▸ Exercise: Go through the entries below and collect each line with the string "derivative" in it.

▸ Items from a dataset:
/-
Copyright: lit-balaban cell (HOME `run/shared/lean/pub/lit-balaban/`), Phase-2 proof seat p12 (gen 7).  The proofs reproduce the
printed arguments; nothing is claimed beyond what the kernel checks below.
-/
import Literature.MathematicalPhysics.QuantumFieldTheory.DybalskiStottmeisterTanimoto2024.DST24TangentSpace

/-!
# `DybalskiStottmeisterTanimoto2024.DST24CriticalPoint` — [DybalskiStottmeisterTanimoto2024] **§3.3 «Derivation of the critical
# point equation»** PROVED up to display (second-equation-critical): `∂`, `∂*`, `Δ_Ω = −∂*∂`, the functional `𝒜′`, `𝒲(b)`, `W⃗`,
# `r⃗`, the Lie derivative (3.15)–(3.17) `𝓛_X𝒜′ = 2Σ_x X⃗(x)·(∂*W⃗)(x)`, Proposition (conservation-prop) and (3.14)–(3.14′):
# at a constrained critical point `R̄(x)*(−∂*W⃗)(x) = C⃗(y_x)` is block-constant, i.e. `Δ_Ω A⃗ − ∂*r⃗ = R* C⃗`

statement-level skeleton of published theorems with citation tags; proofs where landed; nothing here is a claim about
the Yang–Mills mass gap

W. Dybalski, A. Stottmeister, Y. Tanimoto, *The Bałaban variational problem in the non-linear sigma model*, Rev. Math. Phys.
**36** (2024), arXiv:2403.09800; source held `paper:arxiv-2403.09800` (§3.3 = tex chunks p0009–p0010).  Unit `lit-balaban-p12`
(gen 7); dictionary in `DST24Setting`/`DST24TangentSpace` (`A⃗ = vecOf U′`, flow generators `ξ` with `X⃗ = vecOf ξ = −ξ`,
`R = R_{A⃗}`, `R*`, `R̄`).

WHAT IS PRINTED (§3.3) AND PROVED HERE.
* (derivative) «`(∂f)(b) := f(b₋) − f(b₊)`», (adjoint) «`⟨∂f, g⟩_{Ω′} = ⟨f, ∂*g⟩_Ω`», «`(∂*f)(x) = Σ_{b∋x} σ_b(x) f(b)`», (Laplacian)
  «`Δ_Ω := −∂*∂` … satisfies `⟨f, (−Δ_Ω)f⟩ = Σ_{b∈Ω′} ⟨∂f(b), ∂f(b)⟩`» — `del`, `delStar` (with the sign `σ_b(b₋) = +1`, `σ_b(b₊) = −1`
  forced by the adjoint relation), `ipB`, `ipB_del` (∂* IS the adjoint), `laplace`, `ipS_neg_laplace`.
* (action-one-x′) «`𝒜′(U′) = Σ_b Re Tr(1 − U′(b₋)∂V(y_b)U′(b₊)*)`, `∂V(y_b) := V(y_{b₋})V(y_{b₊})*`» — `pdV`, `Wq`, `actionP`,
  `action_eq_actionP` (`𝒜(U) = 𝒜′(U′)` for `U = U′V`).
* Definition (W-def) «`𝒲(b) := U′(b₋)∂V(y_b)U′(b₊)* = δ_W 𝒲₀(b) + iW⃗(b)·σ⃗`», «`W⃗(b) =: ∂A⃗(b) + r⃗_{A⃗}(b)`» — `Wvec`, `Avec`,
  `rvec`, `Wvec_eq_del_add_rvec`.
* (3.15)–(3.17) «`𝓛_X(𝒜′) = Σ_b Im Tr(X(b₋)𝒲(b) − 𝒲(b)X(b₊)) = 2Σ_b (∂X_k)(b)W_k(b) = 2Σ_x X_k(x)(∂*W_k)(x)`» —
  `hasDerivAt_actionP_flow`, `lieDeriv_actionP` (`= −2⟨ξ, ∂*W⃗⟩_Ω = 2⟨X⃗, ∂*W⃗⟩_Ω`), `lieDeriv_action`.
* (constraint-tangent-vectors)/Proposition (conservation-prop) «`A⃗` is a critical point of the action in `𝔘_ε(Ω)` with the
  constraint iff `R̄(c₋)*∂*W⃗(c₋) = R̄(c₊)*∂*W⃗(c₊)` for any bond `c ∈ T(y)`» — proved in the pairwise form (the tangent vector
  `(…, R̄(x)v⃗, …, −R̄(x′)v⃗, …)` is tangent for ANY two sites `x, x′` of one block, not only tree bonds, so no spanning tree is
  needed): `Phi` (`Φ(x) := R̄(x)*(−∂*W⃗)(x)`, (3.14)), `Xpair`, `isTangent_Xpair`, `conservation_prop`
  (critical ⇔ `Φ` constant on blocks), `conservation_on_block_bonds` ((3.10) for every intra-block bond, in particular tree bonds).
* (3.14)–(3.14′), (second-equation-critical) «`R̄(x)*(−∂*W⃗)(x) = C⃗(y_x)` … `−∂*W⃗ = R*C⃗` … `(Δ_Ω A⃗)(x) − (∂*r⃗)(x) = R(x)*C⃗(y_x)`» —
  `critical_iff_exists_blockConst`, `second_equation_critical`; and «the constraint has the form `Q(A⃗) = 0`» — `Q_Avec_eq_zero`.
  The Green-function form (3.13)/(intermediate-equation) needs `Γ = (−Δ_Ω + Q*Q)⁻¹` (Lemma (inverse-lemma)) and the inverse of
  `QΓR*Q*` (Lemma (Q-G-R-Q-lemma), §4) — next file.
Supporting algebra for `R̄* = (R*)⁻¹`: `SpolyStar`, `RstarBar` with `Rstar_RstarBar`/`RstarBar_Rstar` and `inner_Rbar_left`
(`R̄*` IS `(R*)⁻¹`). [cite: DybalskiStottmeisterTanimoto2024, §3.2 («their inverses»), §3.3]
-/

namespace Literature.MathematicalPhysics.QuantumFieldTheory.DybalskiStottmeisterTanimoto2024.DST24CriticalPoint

▸ Exercise response:
# `r⃗`, the Lie derivative (3.15)–(3.17) `𝓛_X𝒜′ = 2Σ_x X⃗(x)·(∂*W⃗)(x)`, Proposition (conservation-prop) and (3.14)–(3.14′):
* (derivative) «`(∂f)(b) := f(b₋) − f(b₊)`», (adjoint) «`⟨∂f, g⟩_{Ω′} = ⟨f, ∂*g⟩_Ω`», «`(∂*f)(x) = Σ_{b∋x} σ_b(x) f(b)`», (Laplacian)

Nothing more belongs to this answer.